Exercise directions —
Locate and copy each line in the data that contains the word "variable".

(Saved data entries)

import Summits.QuantumFields.BalabanUV.T4Continuum.Support.DirichletMonotoneCutoff

/-!
# `BalabanUV.T4Continuum.Support.DirichletMonotoneCutoffBounds` — NE2 (node U1a) formalisation swarm, SUPPLIER item «Δ1-BESOV» under
# the owner's sub-row `T4-U1a.S-NE2-D1-DIRICHLET°` (wall `hinj`): module (II) file 2 of 2 — THE DIFFERENCE BOUNDS OF THE VERTEX BUMPS,
# LOCALLY MONOTONE BLOCK SETS, AND THE END `admissibleCutoff_psi` (unit b2b-balaban-t4-ne2-formalise-leaf-08, gen 3, v1)

HONEST FRAMING.  Rung (B)+1 bookkeeping at MODEL level, finite torus; pure lattice combinatorics ∕ real polynomial inequalities; NE2 (U1a)
is NOT proved by this file; spine PROVED 0/9 unchanged; NOT infinite volume, NOT the mass gap, NOT Clay.  HONEST DEPENDENCY (verbatim):
«continuum YM on T⁴ ⇐ BetaPertH ∧ nine spine estimates (0/9 proved); BetaPertH ⇐ (D1) ∧ (D4) ∧ CAP+tail; G-an2-4 gates asym, D1 and
NE2/3/4.»

File 1 (`DirichletMonotoneCutoff`) built the vertex bumps `bump v x` (cubic-smoothstep products, an exact partition of unity) and
the block/offset translation lemmas.  THIS FILE proves (0 sorry): §4 **`sum_abs_bump_sub_le`** (`Σ_v |bump v (x + e_μ) − bump v x|
≤ 3/(n−1)`) and **`sum_abs_bump_second_le`** (`Σ_v |2·bump v x − bump v (x+e_μ) − bump v (x−e_μ)| ≤ 12/(n−1)²`) — the vertex sum
FACTORISES axis by axis (`sum_prod_ite_eq`), leaving at most two ramp differences (interior ∕ first-layer ∕ last-layer cases); §5
[shape] `InPatch`, `DownClosed`, `UpClosed`, **`LocallyMonotone S`** (every vertex patch downward- OR upward-closed along every axis),
the cutoff **`psi S μ = Σ_{v downward-closed along μ} bump v`** (values in `[0,1]`, differences as in §4, `ψ = 0` where the
`−μ`-neighbour leaves the region, `ψ = 1` where the `+μ`-neighbour leaves — by local monotonicity) and THE END **`admissibleCutoff_psi`**:
`2 ≤ n → LocallyMonotone S → AdmissibleCutoff (fine n M) (blockReg n M S) μ (psi S μ) (3/(n−1)) (12/(n−1)²)`, plus the unit-scale
corollary **`exists_admissibleCutoff`** (`ℓ₁ = 6/n`, `ℓ₂ = 48/n²`) consumed by module (III).  Located (prose): the checkerboard pair at
a vertex and the face-connected 4-chain of cubes winding around a vertex (d ≥ 3) are NOT locally monotone.

ABSOLUTE RULE (cell, verbatim): «No internally-minted statement may enter as a cited fact. Every hypothesis is either kernel-proved in
this package or a verbatim quotation of a PUBLISHED theorem with page reference. The manuscript(s) under audit are NOT citable for
their own disputed steps — they are the thing under adjudication; programme-internal (2001/route/tribunal) claims are never citable.»
[folklore] throughout; parametrised shape predicates and data defs only; no `def … : Prop` fact.  NOT CLAIMED: non-monotone regions;
NE2; NE3; «not in print; our construction».
-/

noncomputable section

open scoped BigOperators
open Finset

namespace Summit.QuantumFields.BalabanUV.T4Continuum.DirichletMonotoneCutoff

open Literature.MathematicalPhysics.QuantumFieldTheory.Balaban1983to89.B5Prop11Plancherel (Tor fine unitVec)
open Literature.MathematicalPhysics.QuantumFieldTheory.Balaban1983to89.B5Block118 (bpt)
open Literature.MathematicalPhysics.QuantumFieldTheory.Balaban1983to89.B5Blocks16 (blockOf)
open Summit.QuantumFields.BalabanUV.T4Continuum.DirichletDirectionalBesovCutoff (AdmissibleCutoff)
open Summit.QuantumFields.BalabanUV.Beta.GAN24.DirichletBoxTrace (blockReg)

variable {d : ℕ}
/-! ## §4 First and pure second differences of the bumps, summed over the vertices -/

section Differences

variable (n : ℕ) [NeZero n] (M : Fin d → ℕ) [hM : ∀ μ, NeZero (M μ)]

/-- the FACTORISATION of a vertex sum with one distinguished axis:
`Σ_v Π_ν (if ν = μ then G_ν (v ν) else F_ν (v ν)) = Σ_c G_μ c` whenever `Σ_c F_ν c = 1` for `ν ≠ μ`. [folklore] -/
theorem sum_prod_ite_eq (μ : Fin d) (F G : (ν : Fin d) → ZMod (M ν) → ℝ) (hF : ∀ ν, ν ≠ μ → ∑ c : ZMod (M ν), F ν c = 1) :
    ∑ v : Tor M, (∏ ν, if ν = μ then G ν (v ν) else F ν (v ν)) = ∑ c : ZMod (M μ), G μ c := by
  rw [← Fintype.piFinset_univ, ← Finset.prod_univ_sum (fun _ => Finset.univ)
    (fun ν (c : ZMod (M ν)) => if ν = μ then G ν c else F ν c), ← Finset.mul_prod_erase _ _ (Finset.mem_univ μ)]
  have h1 : (∑ c : ZMod (M μ), if μ = μ then G μ c else F μ c) = ∑ c, G μ c :=
    Finset.sum_congr rfl fun c _ => by rw [if_pos rfl]
  have h2 : ∏ ν ∈ Finset.univ.erase μ, (∑ c : ZMod (M ν), if ν = μ then G ν c else F ν c) = 1 :=
    Finset.prod_eq_one fun ν hν => by
      rw [Finset.mem_erase] at hν
      rw [← hF ν hν.1]
      exact Finset.sum_congr rfl fun c _ => by rw [if_neg hν.1]
  rw [h1, h2, mul_one]

/-- **generic comparison lemma**: if two sites `x, y` have the same blocks and offsets off the axis `μ`, then for any real
combination `Φ` of the `μ`-factors that is homogeneous under a common nonnegative factor,
`Σ_v |Φ(bumps)| ≤ Σ_c |Φ(axis factors at c)|` — here in the concrete form needed: for weights `α β γ` and three sites `x y z`
agreeing off `μ`, `Σ_v |α·bump v x + β·bump v y + γ·bump v z| ≤ Σ_c |α·θ_c(x) + β·θ_c(y) + γ·θ_c(z)|`. [folklore] -/
theorem sum_abs_combo_le (hn : 2 ≤ n) (μ : Fin d) (α β γ : ℝ) (x y z : Tor (fine n M))
    (hbxy : ∀ ν, ν ≠ μ → blockOf n M y ν = blockOf n M x ν) (hoxy : ∀ ν, ν ≠ μ → offsF n M y ν = offsF n M x ν)
    (hbxz : ∀ ν, ν ≠ μ → blockOf n M z ν = blockOf n M x ν) (hoxz : ∀ ν, ν ≠ μ → offsF n M z ν = offsF n M x ν) :
    ∑ v : Tor M, |α * bump n M v x + β * bump n M v y + γ * bump n M v z|
      ≤ ∑ c : ZMod (M μ), |α * axisF n c (blockOf n M x μ) (offsF n M x μ : ℕ) + β * axisF n c (blockOf n M y μ) (offsF n M y μ : ℕ)
          + γ * axisF n c (blockOf n M z μ) (offsF n M z μ : ℕ)| := by
  -- the common off-axis product `P(v) = Π_{ν≠μ} θ_ν(v ν; x) ∈ [0,1]` and `Σ_v P(v)·|combo(v μ)| = Σ_c |combo c|`
  set F : (ν : Fin d) → ZMod (M ν) → ℝ := fun ν c => axisF n c (blockOf n M x ν) (offsF n M x ν : ℕ) with hF
  set G : (ν : Fin d) → ZMod (M ν) → ℝ := fun ν c => |α * axisF n c (blockOf n M x ν) (offsF n M x ν : ℕ)
      + β * axisF n c (blockOf n M y ν) (offsF n M y ν : ℕ) + γ * axisF n c (blockOf n M z ν) (offsF n M z ν : ℕ)| with hG
  have hsum := sum_prod_ite_eq M μ F G (fun ν _ => sum_axisF n _ _)
  rw [← hsum]
  refine Finset.sum_le_sum fun v _ => ?_
  -- `|α bx + β by + γ bz| = P(v)·|α θx + β θy + γ θz| ≤` the `dite` product (which IS `P(v)·G(v μ)`)
  have hP0 : 0 ≤ ∏ ν ∈ Finset.univ.erase μ, F ν (v ν) :=
    Finset.prod_nonneg fun ν _ => (axisF_mem n hn _ _ (offsF n M x ν).isLt).1
  have hx : bump n M v x = (∏ ν ∈ Finset.univ.erase μ, F ν (v ν)) * axisF n (v μ) (blockOf n M x μ) (offsF n M x μ : ℕ) := by
    rw [bump, ← Finset.mul_prod_erase _ _ (Finset.mem_univ μ), mul_comm]
  have hy : bump n M v y = (∏ ν ∈ Finset.univ.erase μ, F ν (v ν)) * axisF n (v μ) (blockOf n M y μ) (offsF n M y μ : ℕ) := by
    rw [bump, ← Finset.mul_prod_erase _ _ (Finset.mem_univ μ), mul_comm]
    congr 1
    exact Finset.prod_congr rfl fun ν hν => by rw [Finset.mem_erase] at hν; rw [hF, hbxy ν hν.1, hoxy ν hν.1]
  have hz : bump n M v z = (∏ ν ∈ Finset.univ.erase μ, F ν (v ν)) * axisF n (v μ) (blockOf n M z μ) (offsF n M z μ : ℕ) := by
    rw [bump, ← Finset.mul_prod_erase _ _ (Finset.mem_univ μ), mul_comm]
    congr 1
    exact Finset.prod_congr rfl fun ν hν => by rw [Finset.mem_erase] at hν; rw [hF, hbxz ν hν.1, hoxz ν hν.1]
  have hrhs : (∏ ν, if ν = μ then G ν (v ν) else F ν (v ν)) = (∏ ν ∈ Finset.univ.erase μ, F ν (v ν)) * G μ (v μ) := by
    rw [← Finset.mul_prod_erase _ _ (Finset.mem_univ μ), if_pos rfl, mul_comm]
    congr 1
    exact Finset.prod_congr rfl fun ν hν => by rw [Finset.mem_erase] at hν; rw [if_neg hν.1]
  rw [hx, hy, hz, hrhs, hG]
  rw [show α * ((∏ ν ∈ Finset.univ.erase μ, F ν (v ν)) * axisF n (v μ) (blockOf n M x μ) (offsF n M x μ : ℕ))
      + β * ((∏ ν ∈ Finset.univ.erase μ, F ν (v ν)) * axisF n (v μ) (blockOf n M y μ) (offsF n M y μ : ℕ))
      + γ * ((∏ ν ∈ Finset.univ.erase μ, F ν (v ν)) * axisF n (v μ) (blockOf n M z μ) (offsF n M z μ : ℕ))
      = (∏ ν ∈ Finset.univ.erase μ, F ν (v ν)) * (α * axisF n (v μ) (blockOf n M x μ) (offsF n M x μ : ℕ)
        + β * axisF n (v μ) (blockOf n M y μ) (offsF n M y μ : ℕ) + γ * axisF n (v μ) (blockOf n M z μ) (offsF n M z μ : ℕ)) by ring,
    abs_mul, abs_of_nonneg hP0]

Response to this exercise —
variable {d : ℕ}
variable (n : ℕ) [NeZero n] (M : Fin d → ℕ) [hM : ∀ μ, NeZero (M μ)]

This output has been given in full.